## Your goal
Copy word for word, please, the lines of the entries below running from the one containing "exact Finset.sum_eq_zero fun z" to the one containing "is the zero", both ends included.

## Data section

/-! ## Collapsing the box sum to the six plaquettes through `e = (x, μ)` -/

/-- The indicator–weighted box sum collapses to the six plaquettes through the edge `(x, μ)`:
two per transverse direction `ν ≠ μ`, based at `x` and at `x − e_ν`, with the signs of `coeffAux`. -/
theorem boxSum_coeffAux_collapse (B : Finset (Site 4)) (x : Site 4) (μ : Fin 4) (hx : x ∈ B)
    (hxν : ∀ ν : Fin 4, x - Pi.single ν 1 ∈ B) (S : Site 4 → Fin 4 → Fin 4 → ℝ) :
    ∑ z ∈ B, ∑ i : Fin 4, ∑ j : Fin 4,
        (if i < j then
          (((if (x, μ) = (z, i) then (1 : ℝ) else 0) + (if (x, μ) = (z + Pi.single i 1, j) then 1 else 0) -
              (if (x, μ) = (z + Pi.single j 1, i) then 1 else 0) - (if (x, μ) = (z, j) then 1 else 0)) * S z i j)
        else 0) =
      (∑ ν : Fin 4, if μ < ν then S x μ ν - S (x - Pi.single ν 1) μ ν else 0) +
        ∑ ν : Fin 4, if ν < μ then S (x - Pi.single ν 1) ν μ - S x ν μ else 0 := by
  -- split the summand into the four indicator pieces
  have hsplit : ∀ z i j, (if i < j then
          (((if (x, μ) = (z, i) then (1 : ℝ) else 0) + (if (x, μ) = (z + Pi.single i 1, j) then 1 else 0) -
              (if (x, μ) = (z + Pi.single j 1, i) then 1 else 0) - (if (x, μ) = (z, j) then 1 else 0)) * S z i j)
        else 0) =
      (if i < j ∧ (x, μ) = (z, i) then S z i j else 0) + (if i < j ∧ (x, μ) = (z + Pi.single i 1, j) then S z i j else 0) -
        (if i < j ∧ (x, μ) = (z + Pi.single j 1, i) then S z i j else 0) - (if i < j ∧ (x, μ) = (z, j) then S z i j else 0) := by
    intro z i j
    by_cases hij : i < j
    · simp only [hij, if_true, true_and]
      split_ifs <;> ring
    · simp [hij]
  simp only [hsplit, Finset.sum_add_distrib, Finset.sum_sub_distrib]
  -- T1: (x, μ) = (z, i)  ⇔  z = x ∧ i = μ
  have T1 : ∑ z ∈ B, ∑ i : Fin 4, ∑ j : Fin 4, (if i < j ∧ (x, μ) = (z, i) then S z i j else 0) =
      ∑ ν : Fin 4, if μ < ν then S x μ ν else 0 := by
    rw [Finset.sum_eq_single_of_mem x hx]
    · rw [Finset.sum_eq_single_of_mem μ (Finset.mem_univ _)]
      · exact Finset.sum_congr rfl fun j _ => by simp
      · intro i _ hi
        exact Finset.sum_eq_zero fun j _ => by
          rw [if_neg]; rintro ⟨-, h⟩; exact hi (Prod.mk.injEq _ _ _ _ ▸ h).2.symm
    · intro z _ hz
      exact Finset.sum_eq_zero fun i _ => Finset.sum_eq_zero fun j _ => by
        rw [if_neg]; rintro ⟨-, h⟩; exact hz (Prod.mk.injEq _ _ _ _ ▸ h).1.symm
  -- T2: (x, μ) = (z + e_i, j)  ⇔  j = μ ∧ z = x − e_i
  have T2 : ∑ z ∈ B, ∑ i : Fin 4, ∑ j : Fin 4, (if i < j ∧ (x, μ) = (z + Pi.single i 1, j) then S z i j else 0) =
      ∑ ν : Fin 4, if ν < μ then S (x - Pi.single ν 1) ν μ else 0 := by
    rw [Finset.sum_comm]
    refine Finset.sum_congr rfl fun i _ => ?_
    rw [Finset.sum_eq_single_of_mem (x - Pi.single i 1) (hxν i)]
    · rw [Finset.sum_eq_single_of_mem μ (Finset.mem_univ _)]
      · simp
      · intro j _ hj
        rw [if_neg]; rintro ⟨-, h⟩; exact hj (Prod.mk.injEq _ _ _ _ ▸ h).2.symm
    · intro z _ hz
      exact Finset.sum_eq_zero fun j _ => by
        rw [if_neg]; rintro ⟨-, h⟩
        apply hz
        have h1 : x = z + Pi.single i 1 := (Prod.mk.injEq _ _ _ _ ▸ h).1
        rw [h1]; simp
  -- T3: (x, μ) = (z + e_j, i)  ⇔  i = μ ∧ z = x − e_j
  have T3 : ∑ z ∈ B, ∑ i : Fin 4, ∑ j : Fin 4, (if i < j ∧ (x, μ) = (z + Pi.single j 1, i) then S z i j else 0) =
      ∑ ν : Fin 4, if μ < ν then S (x - Pi.single ν 1) μ ν else 0 := by
    rw [Finset.sum_comm]
    rw [Finset.sum_eq_single_of_mem μ (Finset.mem_univ _)]
    · rw [Finset.sum_comm]
      refine Finset.sum_congr rfl fun j _ => ?_
      rw [Finset.sum_eq_single_of_mem (x - Pi.single j 1) (hxν j)]
      · simp
      · intro z _ hz
        rw [if_neg]; rintro ⟨-, h⟩
        apply hz
        have h1 : x = z + Pi.single j 1 := (Prod.mk.injEq _ _ _ _ ▸ h).1
        rw [h1]; simp
    · intro i _ hi
      exact Finset.sum_eq_zero fun z _ => Finset.sum_eq_zero fun j _ => by
        rw [if_neg]; rintro ⟨-, h⟩; exact hi (Prod.mk.injEq _ _ _ _ ▸ h).2.symm
  -- T4: (x, μ) = (z, j)  ⇔  z = x ∧ j = μ
  have T4 : ∑ z ∈ B, ∑ i : Fin 4, ∑ j : Fin 4, (if i < j ∧ (x, μ) = (z, j) then S z i j else 0) =
      ∑ ν : Fin 4, if ν < μ then S x ν μ else 0 := by
    rw [Finset.sum_eq_single_of_mem x hx]
    · refine Finset.sum_congr rfl fun i _ => ?_
      rw [Finset.sum_eq_single_of_mem μ (Finset.mem_univ _)]
      · simp
      · intro j _ hj
        rw [if_neg]; rintro ⟨-, h⟩; exact hj (Prod.mk.injEq _ _ _ _ ▸ h).2.symm
    · intro z _ hz
      exact Finset.sum_eq_zero fun i _ => Finset.sum_eq_zero fun j _ => by
        rw [if_neg]; rintro ⟨-, h⟩; exact hz (Prod.mk.injEq _ _ _ _ ▸ h).1.symm
  rw [T1, T2, T3, T4]
  -- regroup: (T1 + T2) - T3 - T4 = (T1 - T3) + (T2 - T4)
  have hre : ∀ a b c d : ℝ, a + b - c - d = (a - c) + (b - d) := fun a b c d => by ring
  rw [hre, ← Finset.sum_sub_distrib, ← Finset.sum_sub_distrib]
  congr 1
  · exact Finset.sum_congr rfl fun ν _ => by split_ifs <;> ring
  · exact Finset.sum_congr rfl fun ν _ => by split_ifs <;> ring

/-! ## The rows of `hodgeQ` -/

/-- A free edge is a cold-box edge: coordinates of its base point and direction. -/
theorem free_mem_boxEdges (e : LandauFree H) : e.1.1 ∈ boxEdges 4 (2 * H + 1) := by
  have h := e.2
  simp only [landauPin, not_not] at h
  exact h

/-- **The row of `hodgeQ` at a free edge `e = (x, μ)`** (general form): the six plaquettes through `e` (two per transverse direction `ν`,
based at `x` and at `x − e_ν`, with the signs of `coeffAux`) and the gauge modes of the two endpoints, the latter only when the endpoint is an
INTERIOR site.  Here `ū = glue 0 w` is the zero extension and `div ū(y) = Σ_i (ū(y − e_i, i) − ū(y, i))`. -/
theorem hodgeQ_mulVec_apply (w : LandauFree H → ℝ) (e : LandauFree H)
    (u : Literature.MathematicalPhysics.QuantumLattice.ZdEdge 4 → ℝ) (hu : u = glue (pin := landauPin H) dirCorner (2 * H + 3) 0 w) :
    (hodgeQ H *ᵥ w) e =
      ((∑ ν : Fin 4, if e.1.1.2 < ν then
          (u (e.1.1.1, e.1.1.2) + u (e.1.1.1 + Pi.single e.1.1.2 1, ν) - u (e.1.1.1 + Pi.single ν 1, e.1.1.2) - u (e.1.1.1, ν)) -
          (u (e.1.1.1 - Pi.single ν 1, e.1.1.2) + u (e.1.1.1 - Pi.single ν 1 + Pi.single e.1.1.2 1, ν) -
            u (e.1.1.1 - Pi.single ν 1 + Pi.single ν 1, e.1.1.2) - u (e.1.1.1 - Pi.single ν 1, ν)) else 0) +
        ∑ ν : Fin 4, if ν < e.1.1.2 then
          (u (e.1.1.1 - Pi.single ν 1, ν) + u (e.1.1.1 - Pi.single ν 1 + Pi.single ν 1, e.1.1.2) -
            u (e.1.1.1 - Pi.single ν 1 + Pi.single e.1.1.2 1, ν) - u (e.1.1.1 - Pi.single ν 1, e.1.1.2)) -
          (u (e.1.1.1, ν) + u (e.1.1.1 + Pi.single ν 1, e.1.1.2) - u (e.1.1.1 + Pi.single e.1.1.2 1, ν) - u (e.1.1.1, e.1.1.2)) else 0) +
      ((if e.1.1.1 + Pi.single e.1.1.2 1 ∈ interiorSites H then
          ∑ i : Fin 4, (u (e.1.1.1 + Pi.single e.1.1.2 1 - Pi.single i 1, i) - u (e.1.1.1 + Pi.single e.1.1.2 1, i)) else 0) -
        (if e.1.1.1 ∈ interiorSites H then ∑ i : Fin 4, (u (e.1.1.1 - Pi.single i 1, i) - u (e.1.1.1, i)) else 0)) := by
  classical
  -- the row as a bilinear pairing with the indicator of `e`
  have hrow : (hodgeQ H *ᵥ w) e = Pi.single e (1 : ℝ) ⬝ᵥ (hodgeQ H *ᵥ w) := (single_one_dotProduct e _).symm
  rw [hrow, dotProduct_hodgeQ_mulVec]
  have hlam : ∀ p : Plaq 4, landauCoeff H p ⬝ᵥ Pi.single e (1 : ℝ) = landauCoeff H p e := fun p => dotProduct_single_one _ _
  have hg : ∀ y : Site 4, gradVec H y ⬝ᵥ Pi.single e (1 : ℝ) = gradVec H y e := fun y => dotProduct_single_one _ _
  simp only [hlam, hg]
  -- plaquette part
  have hmem := free_mem_boxEdges e
  have hE : e.1.1 = (e.1.1.1, e.1.1.2) := rfl
  rw [hE, mem_boxEdges_iff] at hmem
  have hxB : e.1.1.1 ∈ Fintype.piFinset (fun _ : Fin 4 => Finset.Icc (-2 : ℤ) (((2 * H : ℕ) : ℤ) + 2)) := by
    rw [mem_box]; intro k; have := hmem.1 k; push_cast at this ⊢; constructor <;> omega
  have hxνB : ∀ ν : Fin 4, e.1.1.1 - Pi.single ν 1 ∈ Fintype.piFinset (fun _ : Fin 4 => Finset.Icc (-2 : ℤ) (((2 * H : ℕ) : ℤ) + 2)) := by
    intro ν; rw [mem_box]; intro k
    have := hmem.1 k
    have hs := HodgePoincare.single_one_apply_bounds ν k
    simp only [Pi.sub_apply]; push_cast at this ⊢; constructor <;> omega
  have hcol := boxSum_coeffAux_collapse _ e.1.1.1 e.1.1.2 hxB hxνB
    (fun z i j => u (z, i) + u (z + Pi.single i 1, j) - u (z + Pi.single j 1, i) - u (z, j))
  simp only [Prod.mk.eta] at hcol
  rw [sum_hodgePlaqs_row_eq_boxSum w e u hu, hcol]
  -- gauge part
  have hgauge : ∑ y ∈ interiorSites H, gradVec H y e * (gradVec H y ⬝ᵥ w) =
      (if e.1.1.1 + Pi.single e.1.1.2 1 ∈ interiorSites H then
          ∑ i : Fin 4, (u (e.1.1.1 + Pi.single e.1.1.2 1 - Pi.single i 1, i) - u (e.1.1.1 + Pi.single e.1.1.2 1, i)) else 0) -
        (if e.1.1.1 ∈ interiorSites H then ∑ i : Fin 4, (u (e.1.1.1 - Pi.single i 1, i) - u (e.1.1.1, i)) else 0) := by
    have hgy : ∀ y : Site 4, gradVec H y e * (gradVec H y ⬝ᵥ w) =
        (if e.1.1.1 + Pi.single e.1.1.2 1 = y then gradVec H y ⬝ᵥ w else 0) - (if e.1.1.1 = y then gradVec H y ⬝ᵥ w else 0) := by
      intro y; simp only [gradVec]; split_ifs <;> ring
    simp only [hgy, Finset.sum_sub_distrib, Finset.sum_ite_eq]
    by_cases h1 : e.1.1.1 + Pi.single e.1.1.2 1 ∈ interiorSites H <;>
      by_cases h2 : e.1.1.1 ∈ interiorSites H <;>
        simp only [h1, h2, if_true, if_false, gradVec_dotProduct_eq, hu, Finset.sum_sub_distrib]
  rw [hgauge]

/-- **T-U1.0 (planner ym-idea-2, STUB-PLAN-U1 §0): the BULK rows of `hodgeQ` are the componentwise 8-neighbour scalar Laplacian.**
If both endpoints of the free edge `e = (x, μ)` are interior sites, then
`(hodgeQ w)(e) = 8·w(e) − Σ_ν (ū(x + e_ν, μ) + ū(x − e_ν, μ))` (`ū = glue 0 w` the zero extension; the `ν = μ` summand carries the two
longitudinal neighbours, `ν ≠ μ` the six transverse ones): the mixed curl terms cancel against the endpoint divergence terms (lattice
Weitzenböck identity). -/
theorem hodgeQ_mulVec_apply_bulk (w : LandauFree H → ℝ) (e : LandauFree H)
    (u : Literature.MathematicalPhysics.QuantumLattice.ZdEdge 4 → ℝ) (hu : u = glue (pin := landauPin H) dirCorner (2 * H + 3) 0 w)
    (hx : e.1.1.1 ∈ interiorSites H) (hxμ : e.1.1.1 + Pi.single e.1.1.2 1 ∈ interiorSites H) :
    (hodgeQ H *ᵥ w) e = 8 * w e - ∑ ν : Fin 4, (u (e.1.1.1 + Pi.single ν 1, e.1.1.2) + u (e.1.1.1 - Pi.single ν 1, e.1.1.2)) := by
  rw [hodgeQ_mulVec_apply w e u hu, if_pos hxμ, if_pos hx]
  set x := e.1.1.1 with hxdef
  set μ := e.1.1.2 with hμdef
  have hwe : u (x, μ) = w e := by
    rw [hu]
    exact glue_apply_free (pin := landauPin H) 0 w e
  -- everything as one sum over `ν`, compared termwise
  have h8 : 8 * w e - ∑ ν : Fin 4, (u (x + Pi.single ν 1, μ) + u (x - Pi.single ν 1, μ)) =
      ∑ ν : Fin 4, (2 * w e - (u (x + Pi.single ν 1, μ) + u (x - Pi.single ν 1, μ))) := by
    rw [Finset.sum_sub_distrib, Finset.sum_const, Finset.card_univ, Fintype.card_fin]
    simp only [nsmul_eq_mul]
    ring
  rw [h8, ← Finset.sum_sub_distrib, ← Finset.sum_add_distrib, ← Finset.sum_add_distrib]
  refine Finset.sum_congr rfl fun ν _ => ?_
  have h1 : x - Pi.single ν 1 + Pi.single ν 1 = x := sub_add_cancel x _
  have h2 : x - Pi.single ν 1 + Pi.single μ 1 = x + Pi.single μ 1 - Pi.single ν 1 := by abel
  have h3 : x + Pi.single μ 1 - Pi.single μ 1 = x := add_sub_cancel_right x _
  rw [h1, h2]
  rcases lt_trichotomy μ ν with hlt | heq | hgt
  · rw [if_pos hlt, if_neg (not_lt.2 hlt.le), ← hwe]
    ring
  · subst heq
    rw [if_neg (lt_irrefl _), if_neg (lt_irrefl _), h3, ← hwe]
    ring
  · rw [if_neg (not_lt.2 hgt.le), if_pos hgt, ← hwe]
    ring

## Exercise solution
      exact Finset.sum_eq_zero fun z _ => Finset.sum_eq_zero fun j _ => by
        rw [if_neg]; rintro ⟨-, h⟩; exact hi (Prod.mk.injEq _ _ _ _ ▸ h).2.symm
  -- T4: (x, μ) = (z, j)  ⇔  z = x ∧ j = μ
  have T4 : ∑ z ∈ B, ∑ i : Fin 4, ∑ j : Fin 4, (if i < j ∧ (x, μ) = (z, j) then S z i j else 0) =
      ∑ ν : Fin 4, if ν < μ then S x ν μ else 0 := by
    rw [Finset.sum_eq_single_of_mem x hx]
    · refine Finset.sum_congr rfl fun i _ => ?_
      rw [Finset.sum_eq_single_of_mem μ (Finset.mem_univ _)]
      · simp
      · intro j _ hj
        rw [if_neg]; rintro ⟨-, h⟩; exact hj (Prod.mk.injEq _ _ _ _ ▸ h).2.symm
    · intro z _ hz
      exact Finset.sum_eq_zero fun i _ => Finset.sum_eq_zero fun j _ => by
        rw [if_neg]; rintro ⟨-, h⟩; exact hz (Prod.mk.injEq _ _ _ _ ▸ h).1.symm
  rw [T1, T2, T3, T4]
  -- regroup: (T1 + T2) - T3 - T4 = (T1 - T3) + (T2 - T4)
  have hre : ∀ a b c d : ℝ, a + b - c - d = (a - c) + (b - d) := fun a b c d => by ring
  rw [hre, ← Finset.sum_sub_distrib, ← Finset.sum_sub_distrib]
  congr 1
  · exact Finset.sum_congr rfl fun ν _ => by split_ifs <;> ring
  · exact Finset.sum_congr rfl fun ν _ => by split_ifs <;> ring

/-! ## The rows of `hodgeQ` -/

/-- A free edge is a cold-box edge: coordinates of its base point and direction. -/
theorem free_mem_boxEdges (e : LandauFree H) : e.1.1 ∈ boxEdges 4 (2 * H + 1) := by
  have h := e.2
  simp only [landauPin, not_not] at h
  exact h

/-- **The row of `hodgeQ` at a free edge `e = (x, μ)`** (general form): the six plaquettes through `e` (two per transverse direction `ν`,
based at `x` and at `x − e_ν`, with the signs of `coeffAux`) and the gauge modes of the two endpoints, the latter only when the endpoint is an
INTERIOR site.  Here `ū = glue 0 w` is the zero extension and `div ū(y) = Σ_i (ū(y − e_i, i) − ū(y, i))`. -/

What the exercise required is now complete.